ACTIVITY:
Go to the line containing "have hg : ‖gDil" in the records below and print it and every following line exactly, on through the line containing "have hlc : Complex.log", then stop.

──────── TASK INPUTS ────────

/-- **The prime side is the imaginary part of a trigonometric polynomial.** For `τ > 0`:
`Re (𝒱_τ(u+h) − 𝒱_τ(u)) = Im ∑_{n ≤ e^{τ/4}} b_n n^{iu}`. [cite: Titchmarsh1986, §9.26] -/
theorem re_primeV_sub_eq (τ h u : ℝ) :
    (primeV τ (u + h) - primeV τ u).re =
      (∑ n ∈ Finset.range (nCut τ + 1), deltaCoef τ h n * (n : ℂ) ^ ((u : ℂ) * I)).im := by
  unfold primeV
  rw [← Finset.sum_sub_distrib, Complex.re_sum, Complex.im_sum]
  refine Finset.sum_congr rfl fun n _ => ?_
  rcases Nat.lt_or_ge n 2 with hn | hn
  · interval_cases n <;> simp [deltaCoef]
  · rw [Complex.sub_re, primeV_term_eq τ (u + h) hn, primeV_term_eq τ u hn, Complex.ofReal_re, Complex.ofReal_re,
      im_deltaCoef_mul_cpow τ h u hn]
    have hℓ : Real.log n ≠ 0 := (Real.log_pos (by exact_mod_cast hn : (1 : ℝ) < n)).ne'
    have hsq : (Real.sqrt n : ℝ) ≠ 0 := (Real.sqrt_pos.2 (by exact_mod_cast (by omega : 0 < n))).ne'
    field_simp

/-! ### Size of the coefficients -/

/-- `|b_n| ≤ 4 ‖bump‖₁ /√n` for `n ≥ 2` (`Λ(n) ≤ log n`, `|g_τ| ≤ ‖bump‖₁`, `|n^{ih} − 1| ≤ 2`); and
`b_n = 0` for `n ≤ 1`. [folklore] -/
theorem norm_deltaCoef_le (τ h : ℝ) (n : ℕ) : ‖deltaCoef τ h n‖ ≤ 4 * bumpMass / Real.sqrt n := by
  rcases Nat.lt_or_ge n 2 with hn | hn
  · have hb := bumpMass_pos
    interval_cases n <;> simp [deltaCoef] ; positivity
  have hn0 : n ≠ 0 := by omega
  have hn1 : (1 : ℝ) < n := by exact_mod_cast hn
  have hℓ : 0 < Real.log n := Real.log_pos hn1
  have hsq : 0 < Real.sqrt n := Real.sqrt_pos.2 (by linarith)
  rw [deltaCoef, norm_mul, norm_div, norm_mul, norm_mul, norm_mul, Complex.norm_real, Complex.norm_real,
    Complex.norm_real, Real.norm_eq_abs, Real.norm_eq_abs, Real.norm_eq_abs,
    abs_of_nonneg ArithmeticFunction.vonMangoldt_nonneg, abs_of_pos hsq, abs_of_pos hℓ]
  have hΛ : Λ n ≤ Real.log n := ArithmeticFunction.vonMangoldt_le_log
  have hg : ‖gDil τ (Real.log n)‖ ≤ bumpMass := norm_gDil_le _ _
  have hph : ‖(n : ℂ) ^ ((h : ℂ) * I) - 1‖ ≤ 2 := by
    calc ‖(n : ℂ) ^ ((h : ℂ) * I) - 1‖ ≤ ‖(n : ℂ) ^ ((h : ℂ) * I)‖ + ‖(1 : ℂ)‖ := norm_sub_le _ _
      _ = 2 := by rw [norm_natCast_cpow n hn0, norm_one]; norm_num
  have h2 : ‖(2 : ℂ)‖ = 2 := by simp
  rw [h2]
  have hbM := bumpMass_pos.le
  calc 2 * Λ n * ‖gDil τ (Real.log n)‖ / (Real.sqrt n * Real.log n) * ‖(n : ℂ) ^ ((h : ℂ) * I) - 1‖
      ≤ 2 * Real.log n * bumpMass / (Real.sqrt n * Real.log n) * 2 := by
        refine mul_le_mul ?_ hph (norm_nonneg _) (by positivity)
        exact div_le_div_of_nonneg_right (mul_le_mul (mul_le_mul_of_nonneg_left hΛ (by norm_num)) hg
          (norm_nonneg _) (by positivity)) (by positivity)
    _ = 4 * bumpMass / Real.sqrt n := by field_simp; ring

/-- For a prime `p`: `|b_p|² = 16 (Re g_τ(log p))² sin²(h log p/2)/p`. [folklore] -/
theorem norm_sq_deltaCoef_prime (τ h : ℝ) {p : ℕ} (hp : p.Prime) :
    ‖deltaCoef τ h p‖ ^ 2 = 16 * (gDil τ (Real.log p)).re ^ 2 * Real.sin (h * Real.log p / 2) ^ 2 / p := by
  have hp0 : p ≠ 0 := hp.ne_zero
  have hp1 : (1 : ℝ) < p := by exact_mod_cast hp.one_lt
  have hℓ : 0 < Real.log p := Real.log_pos hp1
  have hsq : 0 < Real.sqrt p := Real.sqrt_pos.2 (by linarith)
  have hph : ‖(p : ℂ) ^ ((h : ℂ) * I) - 1‖ = |2 * Real.sin (h * Real.log p / 2)| := by
    rw [natCast_cpow_eq p hp0, show ((h * Real.log p : ℝ) : ℂ) * I = I * ((h * Real.log p : ℝ) : ℂ) by ring,
      Complex.norm_exp_I_mul_ofReal_sub_one, Real.norm_eq_abs]
  rw [deltaCoef, ArithmeticFunction.vonMangoldt_apply_prime hp, gDil_eq_re τ (Real.log p), norm_mul, hph,
    show 2 * ((Real.log p : ℝ) : ℂ) * (((gDil τ (Real.log p)).re : ℝ) : ℂ) / ((Real.sqrt p : ℂ) * (Real.log p : ℂ)) =
      ((2 * (gDil τ (Real.log p)).re / Real.sqrt p : ℝ) : ℂ) by
        have hlc : Complex.log (p : ℂ) ≠ 0 := by
          rw [← Complex.natCast_log]; exact_mod_cast hℓ.ne'
        have hsc : (Real.sqrt p : ℂ) ≠ 0 := by exact_mod_cast hsq.ne'
        push_cast; field_simp, Complex.norm_real,
    Real.norm_eq_abs, mul_pow, sq_abs, sq_abs, div_pow, Real.sq_sqrt (by positivity)]
  simp only [Complex.ofReal_re]
  ring

/-! ### Two elementary sums -/

/-- `∑_{n=1}^N n^{-1/2} ≤ 2√N`. [folklore] -/
theorem sum_inv_sqrt_le (N : ℕ) : ∑ n ∈ Finset.Icc 1 N, 1 / Real.sqrt n ≤ 2 * Real.sqrt N := by
  induction N with
  | zero => simp
  | succ N ih =>
    rw [Finset.sum_Icc_succ_top (by omega), Nat.cast_succ]
    have hN0 : (0 : ℝ) ≤ N := Nat.cast_nonneg N
    have hs1 : 0 < Real.sqrt ((N : ℝ) + 1) := Real.sqrt_pos.2 (by linarith)
    have hs0 : 0 ≤ Real.sqrt (N : ℝ) := Real.sqrt_nonneg _
    -- `√(N+1) − √N ≥ 1/(2√(N+1))`
    have hkey : 1 / Real.sqrt ((N : ℝ) + 1) ≤ 2 * (Real.sqrt ((N : ℝ) + 1) - Real.sqrt N) := by
      have hprod : (Real.sqrt ((N : ℝ) + 1) - Real.sqrt N) * (Real.sqrt ((N : ℝ) + 1) + Real.sqrt N) = 1 := by
        have := Real.mul_self_sqrt (by linarith : (0 : ℝ) ≤ N + 1)
        have := Real.mul_self_sqrt hN0
        nlinarith
      have hle : Real.sqrt (N : ℝ) ≤ Real.sqrt ((N : ℝ) + 1) := Real.sqrt_le_sqrt (by linarith)
      rw [div_le_iff₀ hs1]
      nlinarith
    linarith

/-- `∑_{m=2}^{N} 1/(m(m−1)) ≤ 1` (telescoping). [folklore] -/
theorem sum_inv_mul_pred_le (N : ℕ) : ∑ m ∈ Finset.Icc 2 N, 1 / ((m : ℝ) * ((m : ℝ) - 1)) ≤ 1 := by
  suffices h : ∀ N : ℕ, 1 ≤ N → ∑ m ∈ Finset.Icc 2 N, 1 / ((m : ℝ) * ((m : ℝ) - 1)) = 1 - 1 / N by
    rcases Nat.eq_zero_or_pos N with h0 | hpos
    · subst h0; simp
    · rw [h N hpos]
      have : (0 : ℝ) ≤ 1 / N := by positivity
      linarith
  intro N hN
  induction N with
  | zero => omega
  | succ N ih =>
    rcases Nat.eq_zero_or_pos N with h0 | hpos
    · subst h0; simp
    · rw [Finset.sum_Icc_succ_top (by omega), ih hpos, Nat.cast_succ, show ((N : ℝ) + 1 - 1) = N by ring]
      have hN0 : (0 : ℝ) < N := by exact_mod_cast hpos
      have hN1 : (0 : ℝ) < N + 1 := by linarith
      field_simp
      ring

/-- **`∑_{n ≤ N, n = p^k, k ≥ 2} 1/n ≤ 1`**: the higher prime powers have a convergent reciprocal sum
(`∑_p ∑_{k≥2} p^{-k} = ∑_p 1/(p(p−1)) ≤ ∑_{m≥2} 1/(m(m−1)) = 1`). [folklore] -/
theorem sum_inv_higherPrimePow_le (N : ℕ) :
    ∑ n ∈ (Finset.Icc 1 N).filter (fun n => IsPrimePow n ∧ ¬ n.Prime), (1 : ℝ) / n ≤ 1 := by
  set PP := (Finset.Icc 1 N).filter (fun n => IsPrimePow n ∧ ¬ n.Prime) with hPP
  set φ : ℕ → ℕ × ℕ := fun n => (n.minFac, n.factorization n.minFac) with hφ
  have hmemPP : ∀ n ∈ PP, IsPrimePow n ∧ ¬ n.Prime ∧ 1 ≤ n ∧ n ≤ N := fun n hn => by
    rw [hPP, Finset.mem_filter, Finset.mem_Icc] at hn
    exact ⟨hn.2.1, hn.2.2, hn.1.1, hn.1.2⟩
  have hrepr : ∀ n ∈ PP, n.minFac ^ (n.factorization n.minFac) = n := fun n hn =>
    (hmemPP n hn).1.minFac_pow_factorization_eq
  have hinj : Set.InjOn φ PP := by
    intro a ha b hb hab
    simp only [hφ, Prod.mk.injEq] at hab
    obtain ⟨h1, h2⟩ := hab
    have ea := hrepr a ha
    have eb := hrepr b hb
    rw [h1] at ea h2
    rw [h2] at ea
    exact ea.symm.trans eb
  -- the image lies in `primes ≤ N × [2, N]`
  have himg : PP.image φ ⊆ ((Finset.Icc 1 N).filter Nat.Prime) ×ˢ Finset.Icc 2 N := by
    intro x hx
    rw [Finset.mem_image] at hx
    obtain ⟨n, hn, rfl⟩ := hx
    obtain ⟨hpp, hnp, h1, hnN⟩ := hmemPP n hn
    have hn1 : n ≠ 1 := hpp.ne_one
    have hpr : n.minFac.Prime := Nat.minFac_prime hn1
    have hk : 2 ≤ n.factorization n.minFac := by
      by_contra hk
      push Not at hk
      have hk0 : n.factorization n.minFac ≠ 0 := Nat.factorization_minFac_ne_zero (by omega)
      have hk1 : n.factorization n.minFac = 1 := by omega
      have := hrepr n hn
      rw [hk1, pow_one] at this
      exact hnp (this ▸ hpr)
    have hkN : n.factorization n.minFac ≤ N := by
      have h2 : n.factorization n.minFac < n.minFac ^ n.factorization n.minFac :=
        Nat.lt_pow_self hpr.one_lt
      rw [hrepr n hn] at h2
      omega
    simp only [hφ, Finset.mem_product, Finset.mem_filter, Finset.mem_Icc]
    exact ⟨⟨⟨hpr.one_lt.le, (Nat.minFac_le (by omega)).trans hnN⟩, hpr⟩, hk, hkN⟩
  -- rewrite the sum over the image
  have hsum : ∑ n ∈ PP, (1 : ℝ) / n = ∑ x ∈ PP.image φ, (1 : ℝ) / ((x.1 : ℝ) ^ x.2) := by
    rw [Finset.sum_image hinj]
    refine Finset.sum_congr rfl fun n hn => ?_
    simp only [hφ]
    rw [← Nat.cast_pow, hrepr n hn]
  rw [hsum]
  calc ∑ x ∈ PP.image φ, (1 : ℝ) / ((x.1 : ℝ) ^ x.2)
      ≤ ∑ x ∈ ((Finset.Icc 1 N).filter Nat.Prime) ×ˢ Finset.Icc 2 N, (1 : ℝ) / ((x.1 : ℝ) ^ x.2) :=
        Finset.sum_le_sum_of_subset_of_nonneg himg fun x _ _ => by positivity
    _ = ∑ p ∈ (Finset.Icc 1 N).filter Nat.Prime, ∑ k ∈ Finset.Icc 2 N, (1 / (p : ℝ)) ^ k := by
        rw [Finset.sum_product]
        refine Finset.sum_congr rfl fun p _ => Finset.sum_congr rfl fun k _ => ?_
        rw [one_div_pow]
    _ ≤ ∑ p ∈ (Finset.Icc 1 N).filter Nat.Prime, 1 / ((p : ℝ) * ((p : ℝ) - 1)) := by
        refine Finset.sum_le_sum fun p hp => ?_
        rw [Finset.mem_filter] at hp
        have hp2 : (2 : ℝ) ≤ p := by exact_mod_cast hp.2.two_le
        have hx0 : (0 : ℝ) ≤ 1 / p := by positivity
        have hx1 : 1 / (p : ℝ) < 1 := by rw [div_lt_one (by linarith)]; linarith
        have hgeom := geom_sum_Ico_le_of_lt_one (m := 2) (n := N + 1) hx0 hx1
        have hIco : Finset.Ico 2 (N + 1) = Finset.Icc 2 N := by ext a; simp
        rw [hIco] at hgeom
        refine hgeom.trans (le_of_eq ?_)
        have hp0 : (p : ℝ) ≠ 0 := by linarith
        have hp1 : (p : ℝ) - 1 ≠ 0 := by linarith
        field_simp
    _ ≤ ∑ m ∈ Finset.Icc 2 N, 1 / ((m : ℝ) * ((m : ℝ) - 1)) := by
        refine Finset.sum_le_sum_of_subset_of_nonneg ?_ fun m hm _ => ?_
        · intro p hp
          rw [Finset.mem_filter, Finset.mem_Icc] at hp
          rw [Finset.mem_Icc]; exact ⟨hp.2.two_le, hp.1.2⟩
        · rw [Finset.mem_Icc] at hm
          have : (2 : ℝ) ≤ m := by exact_mod_cast hm.1
          have : 0 < (m : ℝ) * ((m : ℝ) - 1) := by nlinarith
          positivity
    _ ≤ 1 := sum_inv_mul_pred_le N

────────

FINISHED TASK:
  have hg : ‖gDil τ (Real.log n)‖ ≤ bumpMass := norm_gDil_le _ _
  have hph : ‖(n : ℂ) ^ ((h : ℂ) * I) - 1‖ ≤ 2 := by
    calc ‖(n : ℂ) ^ ((h : ℂ) * I) - 1‖ ≤ ‖(n : ℂ) ^ ((h : ℂ) * I)‖ + ‖(1 : ℂ)‖ := norm_sub_le _ _
      _ = 2 := by rw [norm_natCast_cpow n hn0, norm_one]; norm_num
  have h2 : ‖(2 : ℂ)‖ = 2 := by simp
  rw [h2]
  have hbM := bumpMass_pos.le
  calc 2 * Λ n * ‖gDil τ (Real.log n)‖ / (Real.sqrt n * Real.log n) * ‖(n : ℂ) ^ ((h : ℂ) * I) - 1‖
      ≤ 2 * Real.log n * bumpMass / (Real.sqrt n * Real.log n) * 2 := by
        refine mul_le_mul ?_ hph (norm_nonneg _) (by positivity)
        exact div_le_div_of_nonneg_right (mul_le_mul (mul_le_mul_of_nonneg_left hΛ (by norm_num)) hg
          (norm_nonneg _) (by positivity)) (by positivity)
    _ = 4 * bumpMass / Real.sqrt n := by field_simp; ring

/-- For a prime `p`: `|b_p|² = 16 (Re g_τ(log p))² sin²(h log p/2)/p`. [folklore] -/
theorem norm_sq_deltaCoef_prime (τ h : ℝ) {p : ℕ} (hp : p.Prime) :
    ‖deltaCoef τ h p‖ ^ 2 = 16 * (gDil τ (Real.log p)).re ^ 2 * Real.sin (h * Real.log p / 2) ^ 2 / p := by
  have hp0 : p ≠ 0 := hp.ne_zero
  have hp1 : (1 : ℝ) < p := by exact_mod_cast hp.one_lt
  have hℓ : 0 < Real.log p := Real.log_pos hp1
  have hsq : 0 < Real.sqrt p := Real.sqrt_pos.2 (by linarith)
  have hph : ‖(p : ℂ) ^ ((h : ℂ) * I) - 1‖ = |2 * Real.sin (h * Real.log p / 2)| := by
    rw [natCast_cpow_eq p hp0, show ((h * Real.log p : ℝ) : ℂ) * I = I * ((h * Real.log p : ℝ) : ℂ) by ring,
      Complex.norm_exp_I_mul_ofReal_sub_one, Real.norm_eq_abs]
  rw [deltaCoef, ArithmeticFunction.vonMangoldt_apply_prime hp, gDil_eq_re τ (Real.log p), norm_mul, hph,
    show 2 * ((Real.log p : ℝ) : ℂ) * (((gDil τ (Real.log p)).re : ℝ) : ℂ) / ((Real.sqrt p : ℂ) * (Real.log p : ℂ)) =
      ((2 * (gDil τ (Real.log p)).re / Real.sqrt p : ℝ) : ℂ) by
        have hlc : Complex.log (p : ℂ) ≠ 0 := by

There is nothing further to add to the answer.